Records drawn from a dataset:
import Summits.Langlands.Langlands.Theorems.SoloBlindParallelType
import Literature.NumberTheory.Automorphic.InfinityTypeAutomorphicInduction
import Literature.NumberTheory.Automorphic.WeaklyRegularGaloisRep
import HarnessLib

/-!
# SoloBlindInducedMultiplicity — the induced infinity type of a regular algebraic cusp form over a
# prime-degree mixed-signature field has every exponent with multiplicity divisible by the degree;
# over a complex cubic field it is neither regular nor weakly regular

Solo seat `solo-Langlands-blind`, session 10.  Granted `Clozel1990_regularAlgebraic`, let `K` be a
number field of prime degree `p` with at least one real and at least one complex place (e.g. a
complex cubic field, `p = 3`), `π` a cuspidal regular algebraic representation of `GL_n(𝔸_K)`
(`n ≥ 1`) and `T` an infinity type of `π`.  By `SoloBlind.map_a_eq_of_finrank_prime` the multiset
`A` of `z`-exponents of `T` is the same at every embedding `K → ℂ`.  Consequently the induced
infinity type `T^{K/ℚ}` (`InfinityType.automorphicInduction ℚ N T`, the archimedean type of the
hypothetical automorphic induction `AI_{K/ℚ}(π)`, equivalently the Hodge–Tate type of
`Ind_{G_K}^{G_ℚ}` of a Galois representation attached to `π`) has `z`-exponent multiset `p • A` at
the embedding of `ℚ`:

* `map_a_automorphicInduction_rat_eq_nsmul` — `(T^{K/ℚ}).a = [K:ℚ] • A`;
* `finrank_le_count_automorphicInduction_rat` — every exponent that occurs, occurs with
  multiplicity `≥ [K:ℚ]`;
* `three_le_finrank_of_mixedSignature` — a field with a real and a complex place has degree `≥ 3`;
* `not_isWeaklyRegular_automorphicInduction_rat` — hence `T^{K/ℚ}` is NOT weakly regular in the
  sense of Fakhruddin–Pilloni §9.1 (`InfinityType.IsWeaklyRegular`: every exponent of multiplicity
  `≤ 2`), in particular not regular; complex-cubic specialisations `…_of_complexCubic`.

Reading (paper/paper.md §2, wall W1/W2 sharpened, s10): for a field `K` that is neither totally
real nor CM with `[K:K_cm] ≥ 3` no transport of a regular algebraic `π` over `K` to `ℚ` (or to any
totally real or CM base) is regular or weakly regular, so neither the Shimura-variety constructions
of Galois representations for regular `π` (Harris–Lan–Taylor–Thorne, Scholze) nor those for weakly
regular `π` via coherent cohomology / limits of discrete series (Pilloni–Stroh, Goldring–Koskivirta,
Fakhruddin–Pilloni Thm. 9.10) can see `π`; the boundary case `[K:K_cm] = 2` is the abelian-surface
regime of Boxer–Calegari–Gee–Pilloni.
[cite: Clozel1990, Thm. 3.13 and Lemme 4.9] [cite: Patrikis2019, Prop. 2.4.7 and Rem. 2.4.8 (1)
(arXiv:1207.6724 §3.2)] [cite: FakhruddinPilloni2021, §9.1 (Weakly regular)]
[cite: Henniart2012, Thm. 5 and Remarque finale §3.7]
-/

open scoped Classical
open NumberField NumberField.ComplexEmbedding Module Finset
open Literature.NumberTheory.NumberFields Literature.NumberTheory.Automorphic

namespace Summit.Langlands.Langlands.Theorems
namespace SoloBlind

/-! ### Multiset and field lemmas -/

section Lemmas

/-- A multiset of the form `m • A` with `m ≥ 3` and `A ≠ 0` is not a sum of two multisets without
repetition. -/
theorem not_exists_nodup_add_of_nsmul {α : Type*} [DecidableEq α] {A : Multiset α} (hA : A ≠ 0)
    {m : ℕ} (hm : 3 ≤ m) :
    ¬ ∃ μ ν : Multiset α, m • A = μ + ν ∧ μ.Nodup ∧ ν.Nodup := by
  rintro ⟨μ, ν, hμν, hμ, hν⟩
  obtain ⟨x, hx⟩ := Multiset.exists_mem_of_ne_zero hA
  have h1 : m ≤ Multiset.count x (m • A) := by
    rw [Multiset.count_nsmul]
    exact Nat.le_mul_of_pos_right m (Multiset.count_pos.mpr hx)
  have h2 : Multiset.count x (μ + ν) ≤ 2 := by
    rw [Multiset.count_add]
    have := Multiset.nodup_iff_count_le_one.mp hμ x
    have := Multiset.nodup_iff_count_le_one.mp hν x
    omega
  rw [hμν] at h1
  omega

variable {K : Type*} [Field K] [NumberField K]

/-- A number field with a real place and a complex place has degree at least `3`. -/
theorem three_le_finrank_of_mixedSignature (hr : ¬ IsTotallyReal K) (hc : ¬ IsTotallyComplex K) :
    3 ≤ finrank ℚ K := by
  have h := InfinitePlace.card_add_two_mul_card_eq_rank K
  have h1 : InfinitePlace.nrRealPlaces K ≠ 0 := fun h0 ↦
    hc (nrRealPlaces_eq_zero_iff.mp h0)
  have h2 : InfinitePlace.nrComplexPlaces K ≠ 0 := fun h0 ↦
    hr (nrComplexPlaces_eq_zero_iff.mp h0)
  omega

end Lemmas

/-! ### The induced type over `ℚ` -/

section Induced

variable {K : Type} [Field K] [NumberField K] {n N : ℕ}

/-- Over `ℚ` every embedding of `K` lies over the (unique) embedding of `ℚ`, so the induced type
collects ALL embeddings: if the `z`-exponent multiset of `T` is the same multiset `A` at every
embedding, the induced type has exponent multiset `[K:ℚ] • A`. [folklore] -/
theorem map_a_automorphicInduction_rat_eq_nsmul (T : InfinityType K n) (ι₀ : K →+* ℂ)
    (hT : ∀ ι : K →+* ℂ, (T ι).map ArchWeight.a = (T ι₀).map ArchWeight.a) (σ : ℚ →+* ℂ) :
    (T.automorphicInduction ℚ N σ).map ArchWeight.a = finrank ℚ K • (T ι₀).map ArchWeight.a := by
  rw [InfinityType.map_automorphicInduction]
  have hfilter : Finset.univ.filter (fun ι : K →+* ℂ ↦ ι.comp (algebraMap ℚ K) = σ) =
      Finset.univ :=
    Finset.filter_true_of_mem fun ι _ ↦ RingHom.ext_rat _ _
  rw [hfilter, Finset.sum_congr rfl fun ι _ ↦ hT ι, Finset.sum_const, Finset.card_univ,
    NumberField.Embeddings.card K ℂ]

/-- **Multiplicity at least the degree.**  Granted `Clozel1990_regularAlgebraic`: over a number
field `K` of prime degree with mixed signature, every `z`-exponent of the induced type
`T^{K/ℚ}` of an infinity type `T` of a cuspidal regular algebraic `π` occurs with multiplicity
divisible by, and hence at least, `[K:ℚ]`.
[cite: Patrikis2019, Prop. 2.4.7 and Rem. 2.4.8 (1)] [cite: Clozel1990, Thm. 3.13 and Lemme 4.9] -/
theorem count_automorphicInduction_rat_eq (hC : Clozel1990_regularAlgebraic)
    (hp : (finrank ℚ K).Prime) (hr : ¬ IsTotallyReal K) (hc : ¬ IsTotallyComplex K)
    {hcpt : isCompact_glFiniteIntegralLevel n K} (π : CuspidalAutomorphicRepData n K hcpt)
    (hπ : π.1.IsRegularAlgebraic) {T : InfinityType K n} (hT : π.1.HasInfinityType T)
    (ι₀ : K →+* ℂ) (σ : ℚ →+* ℂ) (x : ℂ) :
    ((T.automorphicInduction ℚ N σ).map ArchWeight.a).count x =
      finrank ℚ K * ((T ι₀).map ArchWeight.a).count x := by
  rw [map_a_automorphicInduction_rat_eq_nsmul T ι₀
    (fun ι ↦ map_a_eq_of_finrank_prime hC hp hr hc π hπ hT ι ι₀) σ, Multiset.count_nsmul]

/-- Every exponent of `T^{K/ℚ}` that occurs has multiplicity `≥ [K:ℚ] ≥ 3`.
[cite: Patrikis2019, Prop. 2.4.7 and Rem. 2.4.8 (1)] [cite: Clozel1990, Thm. 3.13 and Lemme 4.9] -/
theorem finrank_le_count_automorphicInduction_rat (hC : Clozel1990_regularAlgebraic)
    (hp : (finrank ℚ K).Prime) (hr : ¬ IsTotallyReal K) (hc : ¬ IsTotallyComplex K)
    {hcpt : isCompact_glFiniteIntegralLevel n K} (π : CuspidalAutomorphicRepData n K hcpt)
    (hπ : π.1.IsRegularAlgebraic) {T : InfinityType K n} (hT : π.1.HasInfinityType T)
    (σ : ℚ →+* ℂ) {x : ℂ} (hx : x ∈ (T.automorphicInduction ℚ N σ).map ArchWeight.a) :
    finrank ℚ K ≤ ((T.automorphicInduction ℚ N σ).map ArchWeight.a).count x := by
  obtain ⟨ι₀⟩ : Nonempty (K →+* ℂ) := by
    rw [← Fintype.card_pos_iff, NumberField.Embeddings.card K ℂ]
    exact Module.finrank_pos
  have hx' : 0 < ((T ι₀).map ArchWeight.a).count x := by
    have h := Multiset.count_pos.mpr hx
    rw [count_automorphicInduction_rat_eq hC hp hr hc π hπ hT ι₀ σ x] at h
    refine Nat.pos_of_ne_zero fun h0 ↦ ?_
    rw [h0, mul_zero] at h
    exact lt_irrefl 0 h
  rw [count_automorphicInduction_rat_eq hC hp hr hc π hπ hT ι₀ σ x]
  exact Nat.le_mul_of_pos_right _ hx'

/-- **Not weakly regular.**  Granted `Clozel1990_regularAlgebraic`: over a number field `K` of
prime degree with mixed signature and for `n ≥ 1`, the induced type `T^{K/ℚ}` of a cuspidal
regular algebraic `π` on `GL_n(𝔸_K)` is not weakly regular (Fakhruddin–Pilloni §9.1: some exponent
has multiplicity `≥ 3`), whatever nominal rank `N` it is given.
[cite: FakhruddinPilloni2021, §9.1 (Weakly regular)] [cite: Patrikis2019, Prop. 2.4.7 and
Rem. 2.4.8 (1)] [cite: Clozel1990, Thm. 3.13 and Lemme 4.9] -/
theorem not_isWeaklyRegular_automorphicInduction_rat (hC : Clozel1990_regularAlgebraic)
    (hp : (finrank ℚ K).Prime) (hr : ¬ IsTotallyReal K) (hc : ¬ IsTotallyComplex K)
    (hn : n ≠ 0) {hcpt : isCompact_glFiniteIntegralLevel n K}
    (π : CuspidalAutomorphicRepData n K hcpt) (hπ : π.1.IsRegularAlgebraic)
    {T : InfinityType K n} (hT : π.1.HasInfinityType T) :
    ¬ (T.automorphicInduction ℚ N).IsWeaklyRegular := by
  intro hW
  obtain ⟨ι₀⟩ : Nonempty (K →+* ℂ) := by
    rw [← Fintype.card_pos_iff, NumberField.Embeddings.card K ℂ]
    exact Module.finrank_pos
  obtain ⟨σ⟩ : Nonempty (ℚ →+* ℂ) := ⟨Rat.castHom ℂ⟩
  obtain ⟨μ, ν, hμν, -, hμ, hν⟩ := hW σ
  rw [map_a_automorphicInduction_rat_eq_nsmul T ι₀
    (fun ι ↦ map_a_eq_of_finrank_prime hC hp hr hc π hπ hT ι ι₀) σ] at hμν
  have hA : (T ι₀).map ArchWeight.a ≠ 0 := by
    intro h0
    have hcard := hT.1.1 ι₀
    rw [← Multiset.card_map ArchWeight.a, h0, Multiset.card_zero] at hcard
    exact hn hcard.symm
  exact not_exists_nodup_add_of_nsmul hA (three_le_finrank_of_mixedSignature hr hc)
    ⟨μ, ν, hμν, hμ, hν⟩

/-- **Not regular either** (the special case: a regular type with `N` exponents is weakly regular;
here directly: an exponent of multiplicity `≥ 3` repeats). [cite: Clozel1990, Déf. 3.12]
[cite: Patrikis2019, Prop. 2.4.7 and Rem. 2.4.8 (1)] -/
theorem not_isRegular_automorphicInduction_rat (hC : Clozel1990_regularAlgebraic)
    (hp : (finrank ℚ K).Prime) (hr : ¬ IsTotallyReal K) (hc : ¬ IsTotallyComplex K)
    (hn : n ≠ 0) {hcpt : isCompact_glFiniteIntegralLevel n K}
    (π : CuspidalAutomorphicRepData n K hcpt) (hπ : π.1.IsRegularAlgebraic)
    {T : InfinityType K n} (hT : π.1.HasInfinityType T) :
    ¬ (T.automorphicInduction ℚ N).IsRegular := by
  intro hreg
  obtain ⟨ι₀⟩ : Nonempty (K →+* ℂ) := by
    rw [← Fintype.card_pos_iff, NumberField.Embeddings.card K ℂ]
    exact Module.finrank_pos
  let σ : ℚ →+* ℂ := Rat.castHom ℂ
  have hnd := hreg σ
  rw [map_a_automorphicInduction_rat_eq_nsmul T ι₀
    (fun ι ↦ map_a_eq_of_finrank_prime hC hp hr hc π hπ hT ι ι₀) σ] at hnd
  have hA : (T ι₀).map ArchWeight.a ≠ 0 := by
    intro h0
    have hcard := hT.1.1 ι₀
    rw [← Multiset.card_map ArchWeight.a, h0, Multiset.card_zero] at hcard
    exact hn hcard.symm
  obtain ⟨x, hx⟩ := Multiset.exists_mem_of_ne_zero hA
  have h1 := Multiset.nodup_iff_count_le_one.mp hnd x
  rw [Multiset.count_nsmul] at h1
  have h3 := three_le_finrank_of_mixedSignature hr hc
  have hpos := Multiset.count_pos.mpr hx
  nlinarith

/-- **Complex cubic fields.**  Granted `Clozel1990_regularAlgebraic`: over a complex cubic field,
the induced type to `ℚ` of any infinity type of a cuspidal regular algebraic `π` on `GL_n`
(`n ≥ 1`) is not weakly regular: every exponent has multiplicity a positive multiple of `3`.
[cite: FakhruddinPilloni2021, §9.1 (Weakly regular)] [cite: Patrikis2019, Prop. 2.4.7 and
Rem. 2.4.8 (1)] [cite: Clozel1990, Thm. 3.13 and Lemme 4.9] -/
theorem not_isWeaklyRegular_automorphicInduction_rat_of_complexCubic
    (hC : Clozel1990_regularAlgebraic) (h3 : finrank ℚ K = 3) (hr : ¬ IsTotallyReal K)
    (hn : n ≠ 0) {hcpt : isCompact_glFiniteIntegralLevel n K}
    (π : CuspidalAutomorphicRepData n K hcpt) (hπ : π.1.IsRegularAlgebraic)
    {T : InfinityType K n} (hT : π.1.HasInfinityType T) :
    ¬ (T.automorphicInduction ℚ N).IsWeaklyRegular :=
  not_isWeaklyRegular_automorphicInduction_rat hC (h3 ▸ Nat.prime_three) hr
    (not_isTotallyComplex_of_odd_finrank (h3 ▸ (by decide : Odd 3))) hn π hπ hT

/-- The exponent count over a complex cubic field: `3 ×` the count at any single embedding.
[cite: Patrikis2019, Prop. 2.4.7 and Rem. 2.4.8 (1)] [cite: Clozel1990, Thm. 3.13 and Lemme 4.9] -/
theorem count_automorphicInduction_rat_of_complexCubic (hC : Clozel1990_regularAlgebraic)
    (h3 : finrank ℚ K = 3) (hr : ¬ IsTotallyReal K)
    {hcpt : isCompact_glFiniteIntegralLevel n K} (π : CuspidalAutomorphicRepData n K hcpt)
    (hπ : π.1.IsRegularAlgebraic) {T : InfinityType K n} (hT : π.1.HasInfinityType T)
    (ι₀ : K →+* ℂ) (σ : ℚ →+* ℂ) (x : ℂ) :
    ((T.automorphicInduction ℚ N σ).map ArchWeight.a).count x =
      3 * ((T ι₀).map ArchWeight.a).count x := by
  rw [← h3]
  exact count_automorphicInduction_rat_eq hC (h3 ▸ Nat.prime_three) hr
    (not_isTotallyComplex_of_odd_finrank (h3 ▸ (by decide : Odd 3))) π hπ hT ι₀ σ x

end Induced

end SoloBlind
end Summit.Langlands.Langlands.Theorems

**What you need to do**
Every line above that has the string "open" needs to be copied.

**Solved exercise**
open scoped Classical
open NumberField NumberField.ComplexEmbedding Module Finset
open Literature.NumberTheory.NumberFields Literature.NumberTheory.Automorphic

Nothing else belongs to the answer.